(Exercise data Opens)

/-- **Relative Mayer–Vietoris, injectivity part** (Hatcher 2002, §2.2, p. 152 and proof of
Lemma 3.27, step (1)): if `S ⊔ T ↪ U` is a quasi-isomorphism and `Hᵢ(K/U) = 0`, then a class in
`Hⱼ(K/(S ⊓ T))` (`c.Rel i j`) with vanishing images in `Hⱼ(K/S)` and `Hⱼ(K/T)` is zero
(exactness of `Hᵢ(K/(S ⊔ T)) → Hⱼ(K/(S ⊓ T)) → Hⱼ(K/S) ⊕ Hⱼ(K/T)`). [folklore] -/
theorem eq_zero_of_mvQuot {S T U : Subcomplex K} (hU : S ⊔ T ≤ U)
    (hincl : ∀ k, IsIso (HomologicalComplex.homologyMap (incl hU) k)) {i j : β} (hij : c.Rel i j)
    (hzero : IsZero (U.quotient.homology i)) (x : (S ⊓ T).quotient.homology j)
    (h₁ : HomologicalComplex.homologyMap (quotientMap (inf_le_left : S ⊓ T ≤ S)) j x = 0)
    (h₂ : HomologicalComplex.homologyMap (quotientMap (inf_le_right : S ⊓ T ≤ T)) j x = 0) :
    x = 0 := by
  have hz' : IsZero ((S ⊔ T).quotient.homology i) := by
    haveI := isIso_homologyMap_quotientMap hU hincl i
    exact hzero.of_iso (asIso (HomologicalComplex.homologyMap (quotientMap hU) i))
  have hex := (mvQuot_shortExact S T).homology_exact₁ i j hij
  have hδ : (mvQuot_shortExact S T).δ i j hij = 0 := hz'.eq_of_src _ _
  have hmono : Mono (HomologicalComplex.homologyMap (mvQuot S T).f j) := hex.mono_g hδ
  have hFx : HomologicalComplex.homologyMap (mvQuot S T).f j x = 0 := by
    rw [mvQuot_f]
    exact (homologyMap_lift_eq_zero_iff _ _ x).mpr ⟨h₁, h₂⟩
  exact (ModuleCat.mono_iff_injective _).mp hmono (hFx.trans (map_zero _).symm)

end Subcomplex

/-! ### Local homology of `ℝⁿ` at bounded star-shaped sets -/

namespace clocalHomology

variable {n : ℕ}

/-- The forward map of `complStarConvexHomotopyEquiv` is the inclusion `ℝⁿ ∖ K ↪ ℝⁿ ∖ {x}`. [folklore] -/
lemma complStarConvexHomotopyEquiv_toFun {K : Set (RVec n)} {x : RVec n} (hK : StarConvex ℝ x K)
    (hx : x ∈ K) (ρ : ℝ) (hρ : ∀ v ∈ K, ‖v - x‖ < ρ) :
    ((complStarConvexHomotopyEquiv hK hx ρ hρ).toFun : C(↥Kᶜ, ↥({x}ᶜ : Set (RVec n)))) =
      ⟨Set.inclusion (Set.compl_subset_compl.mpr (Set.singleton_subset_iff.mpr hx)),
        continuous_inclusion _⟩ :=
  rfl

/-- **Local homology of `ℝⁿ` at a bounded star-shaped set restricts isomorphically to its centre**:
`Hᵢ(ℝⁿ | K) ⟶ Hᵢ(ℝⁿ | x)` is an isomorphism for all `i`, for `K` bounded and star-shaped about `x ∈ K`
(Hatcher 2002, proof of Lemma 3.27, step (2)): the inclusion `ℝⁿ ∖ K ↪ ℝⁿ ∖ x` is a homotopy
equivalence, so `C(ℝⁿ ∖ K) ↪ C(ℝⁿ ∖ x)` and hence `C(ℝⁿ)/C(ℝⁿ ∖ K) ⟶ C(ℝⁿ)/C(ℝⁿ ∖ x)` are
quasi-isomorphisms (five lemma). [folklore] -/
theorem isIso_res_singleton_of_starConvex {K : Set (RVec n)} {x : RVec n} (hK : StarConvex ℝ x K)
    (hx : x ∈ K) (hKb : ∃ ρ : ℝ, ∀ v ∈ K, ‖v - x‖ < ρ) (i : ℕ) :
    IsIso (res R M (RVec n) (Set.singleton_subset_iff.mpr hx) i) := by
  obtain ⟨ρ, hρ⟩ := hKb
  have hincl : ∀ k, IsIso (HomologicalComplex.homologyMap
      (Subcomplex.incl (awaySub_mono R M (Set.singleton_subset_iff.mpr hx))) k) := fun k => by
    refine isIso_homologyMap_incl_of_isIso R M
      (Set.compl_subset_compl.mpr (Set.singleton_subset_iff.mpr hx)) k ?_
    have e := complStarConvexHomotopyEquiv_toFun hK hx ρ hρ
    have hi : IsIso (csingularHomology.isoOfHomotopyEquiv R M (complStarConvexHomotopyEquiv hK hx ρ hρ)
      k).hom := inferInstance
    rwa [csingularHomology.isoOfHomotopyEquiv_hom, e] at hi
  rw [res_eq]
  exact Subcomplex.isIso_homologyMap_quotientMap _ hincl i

(Exercise data Closes)

Task to carry out: Start at the first line of the material. Reproduce every line exactly, ending with the line that holds "have hz' : IsZero".

Written response:
/-- **Relative Mayer–Vietoris, injectivity part** (Hatcher 2002, §2.2, p. 152 and proof of
Lemma 3.27, step (1)): if `S ⊔ T ↪ U` is a quasi-isomorphism and `Hᵢ(K/U) = 0`, then a class in
`Hⱼ(K/(S ⊓ T))` (`c.Rel i j`) with vanishing images in `Hⱼ(K/S)` and `Hⱼ(K/T)` is zero
(exactness of `Hᵢ(K/(S ⊔ T)) → Hⱼ(K/(S ⊓ T)) → Hⱼ(K/S) ⊕ Hⱼ(K/T)`). [folklore] -/
theorem eq_zero_of_mvQuot {S T U : Subcomplex K} (hU : S ⊔ T ≤ U)
    (hincl : ∀ k, IsIso (HomologicalComplex.homologyMap (incl hU) k)) {i j : β} (hij : c.Rel i j)
    (hzero : IsZero (U.quotient.homology i)) (x : (S ⊓ T).quotient.homology j)
    (h₁ : HomologicalComplex.homologyMap (quotientMap (inf_le_left : S ⊓ T ≤ S)) j x = 0)
    (h₂ : HomologicalComplex.homologyMap (quotientMap (inf_le_right : S ⊓ T ≤ T)) j x = 0) :
    x = 0 := by
  have hz' : IsZero ((S ⊔ T).quotient.homology i) := by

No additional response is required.